*Exercise directions*. Exactly the lines below from the one with "raised. [folklore] -/" up to and including the one with "regs_incl, update_regs_incl] at h3" make up the answer, with nothing else added.

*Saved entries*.
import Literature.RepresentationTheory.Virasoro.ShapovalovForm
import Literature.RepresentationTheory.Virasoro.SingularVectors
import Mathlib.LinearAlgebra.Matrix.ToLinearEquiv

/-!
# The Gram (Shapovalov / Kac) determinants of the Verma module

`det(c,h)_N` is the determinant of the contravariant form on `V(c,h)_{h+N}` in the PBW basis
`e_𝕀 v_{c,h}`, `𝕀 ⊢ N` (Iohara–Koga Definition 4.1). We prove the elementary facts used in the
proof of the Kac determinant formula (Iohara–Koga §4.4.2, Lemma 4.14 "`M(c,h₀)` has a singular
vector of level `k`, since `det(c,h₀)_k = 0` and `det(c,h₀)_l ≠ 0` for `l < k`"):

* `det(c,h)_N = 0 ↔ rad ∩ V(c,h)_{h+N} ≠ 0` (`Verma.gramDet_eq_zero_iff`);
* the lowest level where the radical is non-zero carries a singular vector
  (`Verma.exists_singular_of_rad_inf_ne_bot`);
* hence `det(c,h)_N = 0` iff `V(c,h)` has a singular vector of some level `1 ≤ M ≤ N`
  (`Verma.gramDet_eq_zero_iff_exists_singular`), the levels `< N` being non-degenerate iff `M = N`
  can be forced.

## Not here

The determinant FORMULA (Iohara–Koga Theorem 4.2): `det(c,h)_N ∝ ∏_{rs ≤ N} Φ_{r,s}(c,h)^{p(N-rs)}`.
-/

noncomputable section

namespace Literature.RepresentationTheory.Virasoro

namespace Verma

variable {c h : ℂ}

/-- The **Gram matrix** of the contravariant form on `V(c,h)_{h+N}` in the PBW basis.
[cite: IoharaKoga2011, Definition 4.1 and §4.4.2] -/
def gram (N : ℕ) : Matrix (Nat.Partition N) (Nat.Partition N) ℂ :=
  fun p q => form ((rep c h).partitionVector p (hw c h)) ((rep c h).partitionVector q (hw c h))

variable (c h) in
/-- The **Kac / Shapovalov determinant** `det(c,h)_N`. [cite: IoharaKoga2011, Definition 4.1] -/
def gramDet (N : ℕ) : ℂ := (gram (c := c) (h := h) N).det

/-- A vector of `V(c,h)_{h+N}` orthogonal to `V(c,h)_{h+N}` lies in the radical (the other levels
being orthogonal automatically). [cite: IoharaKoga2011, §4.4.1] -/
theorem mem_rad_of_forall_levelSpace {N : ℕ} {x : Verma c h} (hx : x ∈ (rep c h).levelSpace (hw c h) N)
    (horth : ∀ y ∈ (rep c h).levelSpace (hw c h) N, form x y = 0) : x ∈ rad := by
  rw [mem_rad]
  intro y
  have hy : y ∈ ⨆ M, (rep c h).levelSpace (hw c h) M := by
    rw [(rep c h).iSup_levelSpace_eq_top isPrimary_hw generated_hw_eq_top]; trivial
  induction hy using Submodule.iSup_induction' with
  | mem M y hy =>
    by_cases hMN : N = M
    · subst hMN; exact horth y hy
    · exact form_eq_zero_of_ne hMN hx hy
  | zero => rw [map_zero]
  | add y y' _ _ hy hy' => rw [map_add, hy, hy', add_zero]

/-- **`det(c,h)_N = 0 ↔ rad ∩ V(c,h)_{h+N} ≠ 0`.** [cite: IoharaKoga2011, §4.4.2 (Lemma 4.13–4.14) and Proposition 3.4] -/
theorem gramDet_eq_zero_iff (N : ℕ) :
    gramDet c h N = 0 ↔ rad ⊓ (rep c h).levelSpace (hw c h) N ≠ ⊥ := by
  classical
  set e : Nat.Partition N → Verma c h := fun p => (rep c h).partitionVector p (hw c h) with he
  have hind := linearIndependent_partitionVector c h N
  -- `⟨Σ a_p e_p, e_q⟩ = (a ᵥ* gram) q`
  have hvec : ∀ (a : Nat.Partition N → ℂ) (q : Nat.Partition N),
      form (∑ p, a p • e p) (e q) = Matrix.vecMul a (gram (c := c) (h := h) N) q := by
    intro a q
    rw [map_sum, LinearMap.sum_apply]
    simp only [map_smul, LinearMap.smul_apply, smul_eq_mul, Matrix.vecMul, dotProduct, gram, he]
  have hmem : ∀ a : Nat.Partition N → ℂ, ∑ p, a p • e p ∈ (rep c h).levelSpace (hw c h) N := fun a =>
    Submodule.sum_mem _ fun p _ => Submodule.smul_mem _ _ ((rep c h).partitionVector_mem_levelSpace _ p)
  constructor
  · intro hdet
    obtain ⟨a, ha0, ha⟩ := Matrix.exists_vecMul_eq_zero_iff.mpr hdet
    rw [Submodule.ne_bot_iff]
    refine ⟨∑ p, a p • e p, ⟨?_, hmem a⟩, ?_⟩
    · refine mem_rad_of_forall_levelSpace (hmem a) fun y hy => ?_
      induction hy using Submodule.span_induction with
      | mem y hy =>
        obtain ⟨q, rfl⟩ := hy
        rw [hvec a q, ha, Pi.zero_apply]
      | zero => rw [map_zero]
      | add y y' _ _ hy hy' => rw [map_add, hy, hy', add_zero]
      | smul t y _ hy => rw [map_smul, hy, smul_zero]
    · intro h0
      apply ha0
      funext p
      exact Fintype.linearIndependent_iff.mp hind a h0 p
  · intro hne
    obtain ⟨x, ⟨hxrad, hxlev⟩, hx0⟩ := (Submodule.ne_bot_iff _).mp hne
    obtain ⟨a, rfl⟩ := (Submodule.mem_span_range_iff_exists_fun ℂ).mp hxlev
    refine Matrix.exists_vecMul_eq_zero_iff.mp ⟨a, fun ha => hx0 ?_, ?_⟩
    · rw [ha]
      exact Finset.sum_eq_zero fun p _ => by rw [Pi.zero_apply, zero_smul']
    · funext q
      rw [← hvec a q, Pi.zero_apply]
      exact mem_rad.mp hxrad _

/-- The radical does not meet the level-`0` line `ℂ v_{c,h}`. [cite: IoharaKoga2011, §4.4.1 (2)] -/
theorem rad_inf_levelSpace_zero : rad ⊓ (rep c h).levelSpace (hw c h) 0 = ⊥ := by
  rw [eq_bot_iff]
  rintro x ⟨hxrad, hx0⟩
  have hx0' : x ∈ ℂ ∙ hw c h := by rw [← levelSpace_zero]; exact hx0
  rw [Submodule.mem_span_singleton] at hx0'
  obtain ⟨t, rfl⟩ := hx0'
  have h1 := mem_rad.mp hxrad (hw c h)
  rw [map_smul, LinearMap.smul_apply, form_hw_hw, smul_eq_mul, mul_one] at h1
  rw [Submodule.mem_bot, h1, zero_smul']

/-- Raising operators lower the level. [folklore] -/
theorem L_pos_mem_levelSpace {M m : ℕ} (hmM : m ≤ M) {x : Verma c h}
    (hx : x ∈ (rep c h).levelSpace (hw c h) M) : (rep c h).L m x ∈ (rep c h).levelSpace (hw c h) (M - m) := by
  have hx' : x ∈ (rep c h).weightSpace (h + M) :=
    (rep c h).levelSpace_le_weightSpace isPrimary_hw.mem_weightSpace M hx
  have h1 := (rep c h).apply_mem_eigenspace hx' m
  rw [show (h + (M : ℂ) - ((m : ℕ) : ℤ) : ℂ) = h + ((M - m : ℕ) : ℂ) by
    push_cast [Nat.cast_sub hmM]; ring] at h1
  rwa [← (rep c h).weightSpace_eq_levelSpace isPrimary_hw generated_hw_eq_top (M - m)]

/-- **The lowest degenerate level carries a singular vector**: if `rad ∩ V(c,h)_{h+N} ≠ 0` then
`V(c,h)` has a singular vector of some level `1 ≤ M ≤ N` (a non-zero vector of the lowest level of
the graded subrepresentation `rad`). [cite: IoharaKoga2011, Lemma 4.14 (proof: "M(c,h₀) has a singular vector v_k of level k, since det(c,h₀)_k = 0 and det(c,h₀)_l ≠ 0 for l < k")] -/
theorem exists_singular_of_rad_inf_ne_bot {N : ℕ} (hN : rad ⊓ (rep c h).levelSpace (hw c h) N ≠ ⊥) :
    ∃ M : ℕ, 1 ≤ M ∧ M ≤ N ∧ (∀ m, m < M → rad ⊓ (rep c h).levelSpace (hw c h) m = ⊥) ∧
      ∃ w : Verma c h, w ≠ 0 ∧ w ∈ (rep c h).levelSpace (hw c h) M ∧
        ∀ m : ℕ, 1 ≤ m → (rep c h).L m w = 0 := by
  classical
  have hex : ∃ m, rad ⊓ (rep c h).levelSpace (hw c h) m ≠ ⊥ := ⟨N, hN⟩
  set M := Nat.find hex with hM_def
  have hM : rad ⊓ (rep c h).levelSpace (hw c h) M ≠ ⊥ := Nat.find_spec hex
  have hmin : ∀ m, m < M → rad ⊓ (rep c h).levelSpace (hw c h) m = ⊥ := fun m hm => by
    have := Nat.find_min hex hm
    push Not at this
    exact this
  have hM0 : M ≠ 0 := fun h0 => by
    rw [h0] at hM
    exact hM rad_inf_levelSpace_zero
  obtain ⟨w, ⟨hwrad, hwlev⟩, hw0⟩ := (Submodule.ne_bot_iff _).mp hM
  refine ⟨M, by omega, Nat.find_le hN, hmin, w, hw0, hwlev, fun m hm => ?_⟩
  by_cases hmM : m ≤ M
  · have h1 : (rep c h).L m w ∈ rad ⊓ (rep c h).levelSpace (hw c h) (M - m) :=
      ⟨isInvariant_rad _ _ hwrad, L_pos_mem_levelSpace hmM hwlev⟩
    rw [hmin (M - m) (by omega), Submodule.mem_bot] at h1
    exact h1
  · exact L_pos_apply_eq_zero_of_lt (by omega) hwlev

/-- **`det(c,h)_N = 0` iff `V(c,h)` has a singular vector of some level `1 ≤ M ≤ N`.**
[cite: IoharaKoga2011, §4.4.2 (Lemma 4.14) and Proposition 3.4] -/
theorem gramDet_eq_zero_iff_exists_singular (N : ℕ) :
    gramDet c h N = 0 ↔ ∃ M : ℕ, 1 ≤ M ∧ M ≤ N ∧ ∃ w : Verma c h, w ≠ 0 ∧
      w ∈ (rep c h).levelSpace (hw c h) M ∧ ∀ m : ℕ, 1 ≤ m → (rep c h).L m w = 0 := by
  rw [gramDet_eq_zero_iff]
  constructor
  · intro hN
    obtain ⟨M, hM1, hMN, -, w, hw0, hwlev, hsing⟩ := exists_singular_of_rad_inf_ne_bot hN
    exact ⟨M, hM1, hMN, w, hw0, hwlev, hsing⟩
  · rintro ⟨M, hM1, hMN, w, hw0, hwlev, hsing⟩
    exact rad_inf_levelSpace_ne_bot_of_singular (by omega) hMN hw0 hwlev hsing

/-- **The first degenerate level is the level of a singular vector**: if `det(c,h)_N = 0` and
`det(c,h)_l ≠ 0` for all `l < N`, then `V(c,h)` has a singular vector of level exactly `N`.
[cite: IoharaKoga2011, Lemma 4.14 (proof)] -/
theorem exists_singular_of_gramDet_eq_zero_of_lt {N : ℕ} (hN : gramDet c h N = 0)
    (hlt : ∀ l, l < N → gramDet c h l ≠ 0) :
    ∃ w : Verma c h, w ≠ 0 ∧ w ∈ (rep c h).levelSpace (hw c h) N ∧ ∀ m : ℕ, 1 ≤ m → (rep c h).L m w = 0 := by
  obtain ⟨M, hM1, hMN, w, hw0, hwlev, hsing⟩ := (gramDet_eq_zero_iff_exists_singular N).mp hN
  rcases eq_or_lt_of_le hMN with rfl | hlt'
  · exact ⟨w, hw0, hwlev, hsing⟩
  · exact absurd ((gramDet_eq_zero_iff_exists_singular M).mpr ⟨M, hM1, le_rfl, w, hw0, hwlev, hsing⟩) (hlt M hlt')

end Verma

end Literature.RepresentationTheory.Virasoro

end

* * *

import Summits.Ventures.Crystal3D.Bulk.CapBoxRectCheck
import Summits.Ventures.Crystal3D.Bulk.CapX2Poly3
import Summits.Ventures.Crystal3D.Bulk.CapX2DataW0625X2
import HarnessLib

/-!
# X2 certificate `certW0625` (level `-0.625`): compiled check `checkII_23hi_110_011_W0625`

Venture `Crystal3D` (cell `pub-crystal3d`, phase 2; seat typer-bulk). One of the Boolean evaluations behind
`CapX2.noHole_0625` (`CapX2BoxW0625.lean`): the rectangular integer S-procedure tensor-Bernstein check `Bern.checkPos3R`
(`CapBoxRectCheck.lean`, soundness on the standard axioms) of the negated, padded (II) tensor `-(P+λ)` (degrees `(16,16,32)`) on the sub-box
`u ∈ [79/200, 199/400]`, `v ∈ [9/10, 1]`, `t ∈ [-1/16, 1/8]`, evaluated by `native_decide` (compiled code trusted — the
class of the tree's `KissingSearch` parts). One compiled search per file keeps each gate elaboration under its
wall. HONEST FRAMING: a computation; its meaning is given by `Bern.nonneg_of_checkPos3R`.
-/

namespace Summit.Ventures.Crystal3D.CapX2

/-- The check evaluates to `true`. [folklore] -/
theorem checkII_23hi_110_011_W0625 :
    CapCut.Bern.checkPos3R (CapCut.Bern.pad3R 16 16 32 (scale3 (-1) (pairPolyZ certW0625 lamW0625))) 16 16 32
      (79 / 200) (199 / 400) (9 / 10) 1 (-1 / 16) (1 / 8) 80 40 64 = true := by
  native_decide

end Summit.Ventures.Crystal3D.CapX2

...

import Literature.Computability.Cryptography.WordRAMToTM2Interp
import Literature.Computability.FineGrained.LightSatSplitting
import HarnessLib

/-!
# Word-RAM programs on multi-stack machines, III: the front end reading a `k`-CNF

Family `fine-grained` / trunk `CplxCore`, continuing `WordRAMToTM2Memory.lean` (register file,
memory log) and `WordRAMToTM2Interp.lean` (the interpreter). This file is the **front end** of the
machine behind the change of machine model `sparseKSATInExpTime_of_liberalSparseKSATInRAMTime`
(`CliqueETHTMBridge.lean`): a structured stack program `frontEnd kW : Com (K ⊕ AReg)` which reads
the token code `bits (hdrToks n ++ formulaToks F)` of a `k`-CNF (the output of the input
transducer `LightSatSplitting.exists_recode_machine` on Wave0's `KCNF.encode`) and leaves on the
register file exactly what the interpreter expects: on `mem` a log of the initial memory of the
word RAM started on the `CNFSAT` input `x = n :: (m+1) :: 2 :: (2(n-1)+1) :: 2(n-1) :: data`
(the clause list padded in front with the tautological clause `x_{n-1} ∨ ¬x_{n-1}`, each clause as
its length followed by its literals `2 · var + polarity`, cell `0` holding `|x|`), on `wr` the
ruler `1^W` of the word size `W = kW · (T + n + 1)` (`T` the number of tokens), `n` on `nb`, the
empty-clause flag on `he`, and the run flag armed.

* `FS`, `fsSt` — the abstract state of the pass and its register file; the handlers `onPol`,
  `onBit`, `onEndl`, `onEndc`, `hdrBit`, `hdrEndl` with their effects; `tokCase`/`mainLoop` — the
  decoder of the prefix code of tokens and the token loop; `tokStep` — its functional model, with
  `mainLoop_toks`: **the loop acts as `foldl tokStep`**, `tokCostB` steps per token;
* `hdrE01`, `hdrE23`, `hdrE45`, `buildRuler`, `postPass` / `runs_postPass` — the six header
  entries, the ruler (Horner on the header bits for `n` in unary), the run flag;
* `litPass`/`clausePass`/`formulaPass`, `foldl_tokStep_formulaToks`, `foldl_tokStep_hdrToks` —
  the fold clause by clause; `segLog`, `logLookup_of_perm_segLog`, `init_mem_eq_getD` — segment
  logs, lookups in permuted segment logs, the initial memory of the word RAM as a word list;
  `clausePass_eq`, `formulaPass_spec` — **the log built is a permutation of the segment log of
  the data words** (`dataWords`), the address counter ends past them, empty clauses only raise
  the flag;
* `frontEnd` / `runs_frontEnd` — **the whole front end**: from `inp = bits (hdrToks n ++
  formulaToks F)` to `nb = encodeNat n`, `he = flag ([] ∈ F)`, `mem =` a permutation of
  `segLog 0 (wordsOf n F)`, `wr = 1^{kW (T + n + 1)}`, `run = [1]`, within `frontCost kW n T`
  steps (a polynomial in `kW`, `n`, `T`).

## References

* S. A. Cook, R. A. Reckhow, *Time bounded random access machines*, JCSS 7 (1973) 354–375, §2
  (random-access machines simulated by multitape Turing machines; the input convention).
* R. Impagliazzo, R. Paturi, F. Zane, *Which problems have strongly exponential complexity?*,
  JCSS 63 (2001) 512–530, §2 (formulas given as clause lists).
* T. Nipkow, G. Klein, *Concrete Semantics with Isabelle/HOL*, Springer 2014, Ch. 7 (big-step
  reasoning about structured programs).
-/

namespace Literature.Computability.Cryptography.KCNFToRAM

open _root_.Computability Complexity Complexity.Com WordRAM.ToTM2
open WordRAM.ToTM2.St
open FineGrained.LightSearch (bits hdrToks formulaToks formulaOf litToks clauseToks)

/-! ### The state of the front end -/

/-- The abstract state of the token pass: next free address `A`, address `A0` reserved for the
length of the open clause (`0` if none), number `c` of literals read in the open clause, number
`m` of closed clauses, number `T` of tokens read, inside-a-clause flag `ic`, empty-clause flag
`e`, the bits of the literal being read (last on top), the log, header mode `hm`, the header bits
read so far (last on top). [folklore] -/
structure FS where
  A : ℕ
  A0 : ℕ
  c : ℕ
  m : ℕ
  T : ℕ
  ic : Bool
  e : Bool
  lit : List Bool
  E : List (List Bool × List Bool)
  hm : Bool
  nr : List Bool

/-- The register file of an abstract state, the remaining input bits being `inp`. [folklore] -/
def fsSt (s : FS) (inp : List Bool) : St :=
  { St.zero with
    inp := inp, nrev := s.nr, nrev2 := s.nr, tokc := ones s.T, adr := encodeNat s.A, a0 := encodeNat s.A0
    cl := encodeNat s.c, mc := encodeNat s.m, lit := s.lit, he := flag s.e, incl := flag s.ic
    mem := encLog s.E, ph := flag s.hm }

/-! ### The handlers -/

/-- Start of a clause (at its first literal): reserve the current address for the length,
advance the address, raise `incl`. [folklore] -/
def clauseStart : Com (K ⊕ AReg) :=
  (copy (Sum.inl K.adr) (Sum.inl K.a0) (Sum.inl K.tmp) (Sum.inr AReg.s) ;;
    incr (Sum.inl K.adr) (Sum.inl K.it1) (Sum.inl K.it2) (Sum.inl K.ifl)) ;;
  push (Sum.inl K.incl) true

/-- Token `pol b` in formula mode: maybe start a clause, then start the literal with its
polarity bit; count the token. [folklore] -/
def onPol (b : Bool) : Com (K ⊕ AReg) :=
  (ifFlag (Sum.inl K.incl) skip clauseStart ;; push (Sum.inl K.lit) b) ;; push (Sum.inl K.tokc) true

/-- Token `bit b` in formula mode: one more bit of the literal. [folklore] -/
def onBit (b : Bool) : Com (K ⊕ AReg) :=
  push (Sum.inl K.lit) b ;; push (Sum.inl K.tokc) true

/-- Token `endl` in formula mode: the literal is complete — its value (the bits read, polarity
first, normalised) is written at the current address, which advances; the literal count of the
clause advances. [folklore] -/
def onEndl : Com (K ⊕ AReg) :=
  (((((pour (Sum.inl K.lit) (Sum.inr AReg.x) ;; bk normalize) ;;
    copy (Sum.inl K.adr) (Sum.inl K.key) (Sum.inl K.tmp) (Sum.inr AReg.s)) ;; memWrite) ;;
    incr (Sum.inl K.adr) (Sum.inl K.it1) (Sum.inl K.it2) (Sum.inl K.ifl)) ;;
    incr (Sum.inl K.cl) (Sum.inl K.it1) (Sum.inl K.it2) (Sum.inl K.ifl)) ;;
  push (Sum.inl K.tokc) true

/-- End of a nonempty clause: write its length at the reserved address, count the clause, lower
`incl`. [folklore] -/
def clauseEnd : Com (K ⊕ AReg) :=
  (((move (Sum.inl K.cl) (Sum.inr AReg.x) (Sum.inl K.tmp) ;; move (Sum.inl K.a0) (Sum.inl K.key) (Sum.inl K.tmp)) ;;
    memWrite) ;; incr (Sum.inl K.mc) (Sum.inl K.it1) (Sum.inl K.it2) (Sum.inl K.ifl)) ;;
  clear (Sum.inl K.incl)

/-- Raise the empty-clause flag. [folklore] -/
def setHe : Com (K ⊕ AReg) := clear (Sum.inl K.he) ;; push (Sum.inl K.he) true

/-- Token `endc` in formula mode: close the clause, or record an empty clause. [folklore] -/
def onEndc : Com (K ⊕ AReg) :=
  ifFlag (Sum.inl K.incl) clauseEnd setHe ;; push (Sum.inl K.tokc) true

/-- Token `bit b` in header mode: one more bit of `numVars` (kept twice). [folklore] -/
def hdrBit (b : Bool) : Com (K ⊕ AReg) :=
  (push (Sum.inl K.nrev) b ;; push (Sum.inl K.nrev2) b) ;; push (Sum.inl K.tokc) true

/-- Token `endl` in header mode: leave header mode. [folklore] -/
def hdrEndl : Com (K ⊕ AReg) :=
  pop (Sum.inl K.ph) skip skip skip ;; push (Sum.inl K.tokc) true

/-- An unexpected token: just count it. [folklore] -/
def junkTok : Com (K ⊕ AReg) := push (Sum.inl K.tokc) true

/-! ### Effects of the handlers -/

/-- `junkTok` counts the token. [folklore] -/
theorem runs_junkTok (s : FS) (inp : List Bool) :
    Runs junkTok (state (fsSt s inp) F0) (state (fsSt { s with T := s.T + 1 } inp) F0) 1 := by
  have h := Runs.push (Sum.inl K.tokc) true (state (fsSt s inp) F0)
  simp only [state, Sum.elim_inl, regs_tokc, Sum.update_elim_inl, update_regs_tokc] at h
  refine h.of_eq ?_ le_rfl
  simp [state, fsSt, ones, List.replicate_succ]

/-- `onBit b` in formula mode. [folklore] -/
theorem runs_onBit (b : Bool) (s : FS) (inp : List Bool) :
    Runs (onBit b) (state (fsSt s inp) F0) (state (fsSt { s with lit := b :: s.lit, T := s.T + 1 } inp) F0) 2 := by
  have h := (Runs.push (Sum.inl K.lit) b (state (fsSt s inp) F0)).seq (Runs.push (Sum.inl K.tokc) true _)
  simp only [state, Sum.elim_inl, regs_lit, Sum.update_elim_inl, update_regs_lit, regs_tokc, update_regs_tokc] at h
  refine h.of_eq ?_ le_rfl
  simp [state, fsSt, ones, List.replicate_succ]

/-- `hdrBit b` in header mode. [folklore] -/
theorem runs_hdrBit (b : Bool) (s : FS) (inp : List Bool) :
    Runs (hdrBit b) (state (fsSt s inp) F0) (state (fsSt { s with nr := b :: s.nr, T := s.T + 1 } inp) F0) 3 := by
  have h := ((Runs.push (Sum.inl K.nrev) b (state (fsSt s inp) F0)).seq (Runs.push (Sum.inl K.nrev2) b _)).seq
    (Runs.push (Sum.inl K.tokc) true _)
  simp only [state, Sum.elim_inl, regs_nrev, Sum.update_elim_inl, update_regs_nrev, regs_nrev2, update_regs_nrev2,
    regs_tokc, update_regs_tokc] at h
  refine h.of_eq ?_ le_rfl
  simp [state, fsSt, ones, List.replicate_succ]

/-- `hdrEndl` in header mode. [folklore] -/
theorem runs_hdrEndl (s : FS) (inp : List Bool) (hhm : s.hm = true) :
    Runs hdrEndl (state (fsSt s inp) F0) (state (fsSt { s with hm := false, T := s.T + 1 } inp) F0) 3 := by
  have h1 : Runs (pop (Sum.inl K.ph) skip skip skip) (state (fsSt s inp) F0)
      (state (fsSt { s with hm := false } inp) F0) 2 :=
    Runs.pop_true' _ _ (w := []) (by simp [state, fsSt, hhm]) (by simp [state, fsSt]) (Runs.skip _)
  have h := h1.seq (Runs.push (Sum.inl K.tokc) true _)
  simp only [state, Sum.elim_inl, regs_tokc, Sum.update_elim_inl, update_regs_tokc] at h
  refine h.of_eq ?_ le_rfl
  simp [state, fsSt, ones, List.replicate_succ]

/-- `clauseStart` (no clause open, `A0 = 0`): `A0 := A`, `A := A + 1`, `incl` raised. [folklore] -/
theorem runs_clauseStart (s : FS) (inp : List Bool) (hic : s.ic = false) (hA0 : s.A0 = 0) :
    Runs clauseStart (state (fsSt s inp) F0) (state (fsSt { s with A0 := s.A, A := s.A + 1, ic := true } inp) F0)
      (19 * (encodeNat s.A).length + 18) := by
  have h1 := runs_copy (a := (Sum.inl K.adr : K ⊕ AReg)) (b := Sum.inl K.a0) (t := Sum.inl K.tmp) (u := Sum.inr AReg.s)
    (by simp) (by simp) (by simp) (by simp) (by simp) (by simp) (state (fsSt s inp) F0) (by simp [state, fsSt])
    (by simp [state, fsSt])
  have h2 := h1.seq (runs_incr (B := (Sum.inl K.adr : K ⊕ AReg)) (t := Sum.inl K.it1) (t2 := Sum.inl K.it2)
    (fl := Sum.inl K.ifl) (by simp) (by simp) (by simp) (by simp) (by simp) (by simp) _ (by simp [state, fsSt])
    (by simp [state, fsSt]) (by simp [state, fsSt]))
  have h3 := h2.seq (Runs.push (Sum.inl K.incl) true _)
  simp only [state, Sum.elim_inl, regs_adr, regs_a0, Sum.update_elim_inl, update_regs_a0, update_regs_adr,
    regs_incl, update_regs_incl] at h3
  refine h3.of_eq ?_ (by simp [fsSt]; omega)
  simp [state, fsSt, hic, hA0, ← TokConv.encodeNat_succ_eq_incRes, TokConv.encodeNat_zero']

*Task response*.
/-- `clauseStart` (no clause open, `A0 = 0`): `A0 := A`, `A := A + 1`, `incl` raised. [folklore] -/
theorem runs_clauseStart (s : FS) (inp : List Bool) (hic : s.ic = false) (hA0 : s.A0 = 0) :
    Runs clauseStart (state (fsSt s inp) F0) (state (fsSt { s with A0 := s.A, A := s.A + 1, ic := true } inp) F0)
      (19 * (encodeNat s.A).length + 18) := by
  have h1 := runs_copy (a := (Sum.inl K.adr : K ⊕ AReg)) (b := Sum.inl K.a0) (t := Sum.inl K.tmp) (u := Sum.inr AReg.s)
    (by simp) (by simp) (by simp) (by simp) (by simp) (by simp) (state (fsSt s inp) F0) (by simp [state, fsSt])
    (by simp [state, fsSt])
  have h2 := h1.seq (runs_incr (B := (Sum.inl K.adr : K ⊕ AReg)) (t := Sum.inl K.it1) (t2 := Sum.inl K.it2)
    (fl := Sum.inl K.ifl) (by simp) (by simp) (by simp) (by simp) (by simp) (by simp) _ (by simp [state, fsSt])
    (by simp [state, fsSt]) (by simp [state, fsSt]))
  have h3 := h2.seq (Runs.push (Sum.inl K.incl) true _)
  simp only [state, Sum.elim_inl, regs_adr, regs_a0, Sum.update_elim_inl, update_regs_a0, update_regs_adr,
    regs_incl, update_regs_incl] at h3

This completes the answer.